O g1 entrou em contato com o governo de Pernambuco para saber sobre como está sendo realizado o pagamento do auxílio, mas, até a última atualização desta reportagem, não obteve resposta.
Auxílio emergencial
A lei que criou o benefício foi sancionada no dia 14 de maio pela governadora Raquel Lyra (PSD). Segundo a norma, a parcela única, no valor de R$ 2,5 mil, deve ser paga a cada família que comprovar danos materiais causados por enchentes ou deslizamentos.
O texto prevê investimento de R$ 8,7 milhões para contemplar até 3,5 mil moradores. O auxílio é para pessoas de baixa renda, cadastradas no Cadastro Único do Governo Federal (CadÚnico), que tiveram perda total ou parcial do imóvel e também a inutilização de mobiliário e eletrodomésticos de uso essencial.

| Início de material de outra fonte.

import Summits.CriticalPhenomena.PercolationContinuityZ3.Theses.PercNonProliferation
import Literature.Probability.Percolation.SlabCriticality
import Literature.Probability.Percolation.HalfSpacePinnedPairs
import Literature.Probability.Percolation.SubgraphMonotonicity
import HarnessLib

/-!
# Crux `PercNonProliferation.SubpolynomialBlocking` (stmt-CriticalPhenomena-4446), line `slab-ladder-two-curtains` — stub `stub_slabTransfer`

Helper file for the crux skeleton `Cruxes/SubpolynomialBlocking/Lines/slab_ladder_two_curtains.lean`
(lead prover-line-stmt-CriticalPhenomena-4446-c2). Proves exactly the registered stub signature
`stub_slabTransfer`; lands with `--supports stmt-CriticalPhenomena-4446`.

## The statement (the centred curtain of `ℤ³` IS Newman–Tassion–Wu's slab event)

For every `p ∈ [0,1]` and `n`:

  `P_p^{ℤ³}(curtain0 n) = P_p^{S_{4n}}((slabConn (4n) (sqBox 0 (2n)) (sqBox 0 n) (sqSphere 0 (2n)))ᶜ)`,

where `curtain0 n = {ω | no open path inside B(2n) from the column {v ∈ B(2n) : |v₁|,|v₂| ≤ n}
to the lateral faces {v ∈ B(2n) : |v₁| = 2n ∨ |v₂| = 2n}}` (written out in the signature), the
slab is `S_{4n} = slab 3 (4n) = {x : ℤ³ // 0 ≤ x₀ ≤ 4n}` with its induced graph `slabGraph 3 (4n)`,
and `slabConn k B X Y = openCrossing (slabLift k B) (slabLift k X) (slabLift k Y)` is the
annulus-crossing event `X̄ ⟷^{B̄} Ȳ` of Duminil-Copin–Sidoravicius–Tassion 2016 / Newman–Tassion–Wu
2017, Cor. 3.2 (4) (`SlabCriticality.lean`).

## The argument (Grimmett 1999, §1.4 p. 13 and §1.6 p. 16)

* RESTRICTION COUPLING. `P_p^{S_k}` is the push-forward of `P_p^{ℤ³}` under
  `restrictConfig Subtype.val` (`bondPercolation_map_comap`), and for ALL `ω` an open path of
  `restrictConfig val ω` inside `S ⊆ S_k` is an open path of `ω` inside `val '' S` and conversely
  (the two induced open graphs are isomorphic along `Equiv.Set.image val S`):
  `restrictConfig val ⁻¹' openCrossing S A B = openCrossing (val '' S) (val '' A) (val '' B)`
  (`StubSlabTransfer.preimage_restrictConfig_openCrossing`). Hence the slab probability is the
  `ℤ³`-probability of the complement of the OFFSET curtain, living in
  `{0 ≤ x₀ ≤ 4n} × [-2n, 2n]²`.
* SHIFT. The translation `x ↦ x + 2n·e₀` (`Site.shift (Pi.single 0 (2n))`) maps `B(2n)`, the
  column and the lateral faces onto the images under `val` of the lifts of `sqBox 0 (2n)`,
  `sqBox 0 n`, `sqSphere 0 (2n)` (three set identities, linear integer arithmetic), and `P_p` is
  translation invariant (`bondPercolation_real_preimage_shift`, `preimage_relabel_openCrossing`).

No definitions; all sets are written literally.
-/

noncomputable section

namespace Summit.CriticalPhenomena.PercolationContinuityZ3.Theorems.SubpolynomialBlocking

open MeasureTheory Filter Topology
open Literature.Probability.Percolation Literature.Probability.LatticeModels

namespace StubSlabTransfer

-- adapted from Cruxes/SubpolynomialBlocking/Lines/slab-ladder-two-curtains-SlabTransferProof.lean (planner)

/-! ### (1) Restricted open connections under the restriction coupling -/

section Restrict

variable {V : Type*}

/-- **Restriction correspondence**: `restrictConfig val ω ∈ {x ↔ y in S}` iff
`ω ∈ {↑x ↔ ↑y in val '' S}` — an open path of the restricted configuration inside `S ⊆ T` is an
open path of `ω` inside the image region and conversely: both are walks in induced open graphs
which are isomorphic along `Equiv.Set.image val S` (Grimmett 1999, §1.4 p. 13, the sublattice
coupling). -/
theorem restrictConfig_mem_openConnIn_iff (T : Set V) (ω : BondConfig V) (S : Set T) (x y : T) :
    restrictConfig (Subtype.val : T → V) ω ∈ openConnIn S x y ↔
      ω ∈ openConnIn (Subtype.val '' S) x.1 y.1 := by
  let φ : ((openGraph (restrictConfig (Subtype.val : T → V) ω)).induce S) ≃g
      ((openGraph ω).induce (Subtype.val '' S)) :=
    { toEquiv := Equiv.Set.image (Subtype.val : T → V) S Subtype.val_injective
      map_rel_iff' := by
        intro a b
        simp only [SimpleGraph.comap_adj, Function.Embedding.coe_subtype, openGraph_adj,
          Equiv.Set.image_apply, mem_restrictConfig, Sym2.map_mk, ne_eq]
        rw [Subtype.val_injective.eq_iff] }
  constructor
  · rintro ⟨hx, hy, h⟩
    exact ⟨⟨x, hx, rfl⟩, ⟨y, hy, rfl⟩,
      (SimpleGraph.Iso.reachable_iff (φ := φ) (u := ⟨x, hx⟩) (v := ⟨y, hy⟩)).2 h⟩
  · rintro ⟨⟨a, ha, hav⟩, ⟨b, hb, hbv⟩, h⟩
    have hx : x ∈ S := by rwa [← Subtype.val_injective hav]
    have hy : y ∈ S := by rwa [← Subtype.val_injective hbv]
    exact ⟨hx, hy,
      (SimpleGraph.Iso.reachable_iff (φ := φ) (u := ⟨x, hx⟩) (v := ⟨y, hy⟩)).1 h⟩

/-- **The restriction pulls open crossings back to open crossings of the image sets**:
`restrictConfig val ⁻¹' {A ↔ B in S} = {val '' A ↔ val '' B in val '' S}` (for subsets
`S, A, B` of the vertex subset `T`). -/
theorem preimage_restrictConfig_openCrossing (T : Set V) (S A B : Set T) :
    restrictConfig (Subtype.val : T → V) ⁻¹' openCrossing S A B =
      openCrossing (Subtype.val '' S) (Subtype.val '' A) (Subtype.val '' B) := by
  ext ω
  simp only [Set.mem_preimage, mem_openCrossing_iff]
  constructor
  · rintro ⟨a, ha, b, hb, h⟩
    exact ⟨a.1, ⟨a, ha, rfl⟩, b.1, ⟨b, hb, rfl⟩,
      (restrictConfig_mem_openConnIn_iff T ω S a b).1 h⟩
  · rintro ⟨x, ⟨a, ha, rfl⟩, y, ⟨b, hb, rfl⟩, h⟩
    exact ⟨a, ha, b, hb, (restrictConfig_mem_openConnIn_iff T ω S a b).2 h⟩

end Restrict

/-- **The slab measure is the push-forward of the `ℤ³` measure under restriction**
(`bondPercolation_map_comap`; `slabGraph 3 k = (zdGraph 3).induce (slab 3 k)` is the comap
along `Subtype.val`). (Grimmett 1999, §1.4 p. 13.) -/
theorem bondPercolation_slabGraph_eq_map (k : ℕ) (p : unitInterval) :
    bondPercolation (slabGraph 3 k) p =
      (bondPercolation (zdGraph 3) p).map (restrictConfig (Subtype.val : slab 3 k → Site 3)) :=
  (bondPercolation_map_comap (zdGraph 3) (f := (Subtype.val : slab 3 k → Site 3))
    Subtype.val_injective p).symm

/-! ### (2) The shift by `2n·e₀`: three set identities -/

/-- Membership in the image under `val` of a lift: `z ∈ val '' Ē ↔ 0 ≤ z₀ ≤ k ∧ (z₁, z₂) ∈ E`. -/
theorem mem_image_val_slabLift_iff (k : ℕ) (E : Set (ℤ × ℤ)) (z : Site 3) :
    z ∈ Subtype.val '' slabLift k E ↔ (0 ≤ z 0 ∧ z 0 ≤ (k : ℤ)) ∧ (z 1, z 2) ∈ E := by
  constructor
  · rintro ⟨a, ha, rfl⟩
    exact ⟨a.2, ha⟩
  · rintro ⟨hz, hE⟩
    exact ⟨⟨z, hz⟩, hE, rfl⟩

/-- The coordinates of the shifted point `x + 2n·e₀`. -/
theorem shift_apply_coords (n : ℕ) (x : Site 3) :
    Site.shift (Pi.single 0 (2 * (n : ℤ))) x 0 = x 0 + 2 * (n : ℤ) ∧
      Site.shift (Pi.single 0 (2 * (n : ℤ))) x 1 = x 1 ∧
        Site.shift (Pi.single 0 (2 * (n : ℤ))) x 2 = x 2 := by
  simp [Site.shift_apply]

/-- `x + 2n·e₀ ∈ val '' (lift of B_{2n}) ↔ x ∈ B(2n)`. -/
theorem shift_mem_image_sqBox_two_iff (n : ℕ) (x : Site 3) :
    Site.shift (Pi.single 0 (2 * (n : ℤ))) x ∈
        Subtype.val '' slabLift (4 * n) (sqBox (0 : ℤ × ℤ) (2 * n)) ↔ x ∈ box 3 (2 * n) := by
  obtain ⟨h0, h1, h2⟩ := shift_apply_coords n x
  rw [mem_image_val_slabLift_iff, mem_box, Fin.forall_fin_succ, Fin.forall_fin_two, Fin.succ_zero_eq_one,
    Fin.succ_one_eq_two, h0, h1, h2]
  simp only [sqBox, Set.mem_setOf_eq, Prod.fst_zero, Prod.snd_zero, sub_zero, abs_le]
  push_cast
  omega

/-- `x + 2n·e₀ ∈ val '' (lift of B_n) ↔ x ∈ column0 n = {v ∈ B(2n) : |v₁| ≤ n ∧ |v₂| ≤ n}`. -/
theorem shift_mem_image_sqBox_iff (n : ℕ) (x : Site 3) :
    Site.shift (Pi.single 0 (2 * (n : ℤ))) x ∈
        Subtype.val '' slabLift (4 * n) (sqBox (0 : ℤ × ℤ) n) ↔
      x ∈ {v : Site 3 | v ∈ box 3 (2 * n) ∧ |v 1| ≤ (n : ℤ) ∧ |v 2| ≤ (n : ℤ)} := by
  obtain ⟨h0, h1, h2⟩ := shift_apply_coords n x
  rw [mem_image_val_slabLift_iff, Set.mem_setOf_eq, mem_box, Fin.forall_fin_succ, Fin.forall_fin_two,
    Fin.succ_zero_eq_one, Fin.succ_one_eq_two, h0, h1, h2]
  simp only [sqBox, Set.mem_setOf_eq, Prod.fst_zero, Prod.snd_zero, sub_zero, abs_le]
  push_cast
  omega

/-- `max a b = c` in linear form. -/
theorem max_eq_iff_linear {a b c : ℤ} : max a b = c ↔ (a ≤ c ∧ b ≤ c) ∧ (c ≤ a ∨ c ≤ b) := by
  rw [le_antisymm_iff, max_le_iff, le_max_iff]

/-- `y + 2n·e₀ ∈ val '' (lift of ∂B_{2n}) ↔ y ∈ lateral0 n = {v ∈ B(2n) : |v₁| = 2n ∨ |v₂| = 2n}`. -/
theorem shift_mem_image_sqSphere_iff (n : ℕ) (y : Site 3) :
    Site.shift (Pi.single 0 (2 * (n : ℤ))) y ∈
        Subtype.val '' slabLift (4 * n) (sqSphere (0 : ℤ × ℤ) (2 * n)) ↔
      y ∈ {v : Site 3 | v ∈ box 3 (2 * n) ∧ (|v 1| = 2 * (n : ℤ) ∨ |v 2| = 2 * (n : ℤ))} := by
  have h2n : (0 : ℤ) ≤ 2 * (n : ℤ) := by positivity
  obtain ⟨h0, h1, h2⟩ := shift_apply_coords n y
  rw [mem_image_val_slabLift_iff, Set.mem_setOf_eq, mem_box, Fin.forall_fin_succ, Fin.forall_fin_two,
    Fin.succ_zero_eq_one, Fin.succ_one_eq_two, h0, h1, h2]
  simp only [sqSphere, Set.mem_setOf_eq, Prod.fst_zero, Prod.snd_zero, sub_zero]
  push_cast
  simp only [max_eq_iff_linear, abs_eq h2n, abs_le, le_abs]
  omega

/-- The image of a set under the shift is described by the shifted membership predicate. -/
theorem image_shift_eq_of_iff (n : ℕ) {A B : Set (Site 3)}
    (h : ∀ x, Site.shift (Pi.single 0 (2 * (n : ℤ))) x ∈ B ↔ x ∈ A) :
    B = Site.shift (Pi.single 0 (2 * (n : ℤ))) '' A := by
  ext z
  rw [Equiv.image_eq_preimage_symm, Set.mem_preimage, ← h, Equiv.apply_symm_apply]

/-- **Translation invariance of the blocking probability**: for the shift `τ = (· + v)` of `ℤ³`,
`P_p((openCrossing (τ '' S) (τ '' A) (τ '' B))ᶜ) = P_p((openCrossing S A B)ᶜ)`
(`preimage_relabel_openCrossing` and `bondPercolation_real_preimage_shift`; Grimmett 1999, §1.6). -/
theorem real_compl_openCrossing_shift (v : Site 3) (p : unitInterval) (S A B : Set (Site 3)) :
    (bondPercolation (zdGraph 3) p).real
        (openCrossing (Site.shift v '' S) (Site.shift v '' A) (Site.shift v '' B))ᶜ =
      (bondPercolation (zdGraph 3) p).real (openCrossing S A B)ᶜ := by
  rw [← preimage_relabel_openCrossing (Site.shift v) S A B, ← Set.preimage_compl,
    bondPercolation_real_preimage_shift]

end StubSlabTransfer

/-- **Registered stub `stub_slabTransfer`** (line `slab-ladder-two-curtains`, crux
`SubpolynomialBlocking`): THE CURTAIN IS NTW's SLAB EVENT. For every `p` and `n`, the
`ℤ³`-probability of the centred curtain
`{ω | no open path inside B(2n) from {v ∈ B(2n) : |v₁|,|v₂| ≤ n} to {v ∈ B(2n) : |v₁| = 2n ∨ |v₂| = 2n}}`
equals the probability, for bond percolation on the slab graph `slabGraph 3 (4n)`, of the complement
of the annulus-crossing event `slabConn (4n) (sqBox 0 (2n)) (sqBox 0 n) (sqSphere 0 (2n))`
(Newman–Tassion–Wu 2017, Cor. 3.2 (4); DST 2016 notation `X̄ ⟷^{B̄} Ȳ`). Proof: the restriction
coupling `P_p^{S_{4n}} = P_p^{ℤ³} ∘ (restrictConfig val)⁻¹` with the exact correspondence of
restricted open crossings (`StubSlabTransfer.preimage_restrictConfig_openCrossing`), the three set
identities carrying `B(2n)`, the column and the lateral faces by `x ↦ x + 2n·e₀` onto the images of
the lifts of `B_{2n}`, `B_n`, `∂B_{2n}`, and translation invariance of `P_p`
(`bondPercolation_real_preimage_shift`). (Grimmett 1999, §1.4 p. 13 and §1.6 p. 16.) -/
theorem stub_slabTransfer :
    ∀ (p : unitInterval) (n : ℕ),
      (bondPercolation (zdGraph 3) p).real
          {ω | ¬ ∃ x ∈ {v : Site 3 | v ∈ box 3 (2 * n) ∧ |v 1| ≤ (n : ℤ) ∧ |v 2| ≤ (n : ℤ)},
            ∃ y ∈ {v : Site 3 | v ∈ box 3 (2 * n) ∧ (|v 1| = 2 * (n : ℤ) ∨ |v 2| = 2 * (n : ℤ))},
              ω ∈ openConnIn (↑(box 3 (2 * n)) : Set (Site 3)) x y} =
        (bondPercolation (slabGraph 3 (4 * n)) p).real
          (slabConn (4 * n) (sqBox (0 : ℤ × ℤ) (2 * n)) (sqBox (0 : ℤ × ℤ) n)
            (sqSphere (0 : ℤ × ℤ) (2 * n)))ᶜ := by
  intro p n
  have hB := StubSlabTransfer.image_shift_eq_of_iff n
    (fun x => (StubSlabTransfer.shift_mem_image_sqBox_two_iff n x).trans Finset.mem_coe.symm)
  have hX := StubSlabTransfer.image_shift_eq_of_iff n (StubSlabTransfer.shift_mem_image_sqBox_iff n)
  have hY := StubSlabTransfer.image_shift_eq_of_iff n (StubSlabTransfer.shift_mem_image_sqSphere_iff n)
  rw [StubSlabTransfer.bondPercolation_slabGraph_eq_map,
    map_measureReal_apply (measurable_restrictConfig _) (measurableSet_slabConn _ _ _ _ _).compl,
    Set.preimage_compl, slabConn, StubSlabTransfer.preimage_restrictConfig_openCrossing, hB, hX, hY,
    StubSlabTransfer.real_compl_openCrossing_shift]
  rfl

end Summit.CriticalPhenomena.PercolationContinuityZ3.Theorems.SubpolynomialBlocking

end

Para receber o auxílio, as famílias precisam comprovar, por documento emitido pelo município, que teve a residência danificada, exclusivamente, pelos transtornos provocados pelas chuvas. As pessoas que não são cadastradas no CadÚnico ou que estão com o cadastro desatualizado devem ter atendimento prioritário para cadastramento e encaminhamento ao estado.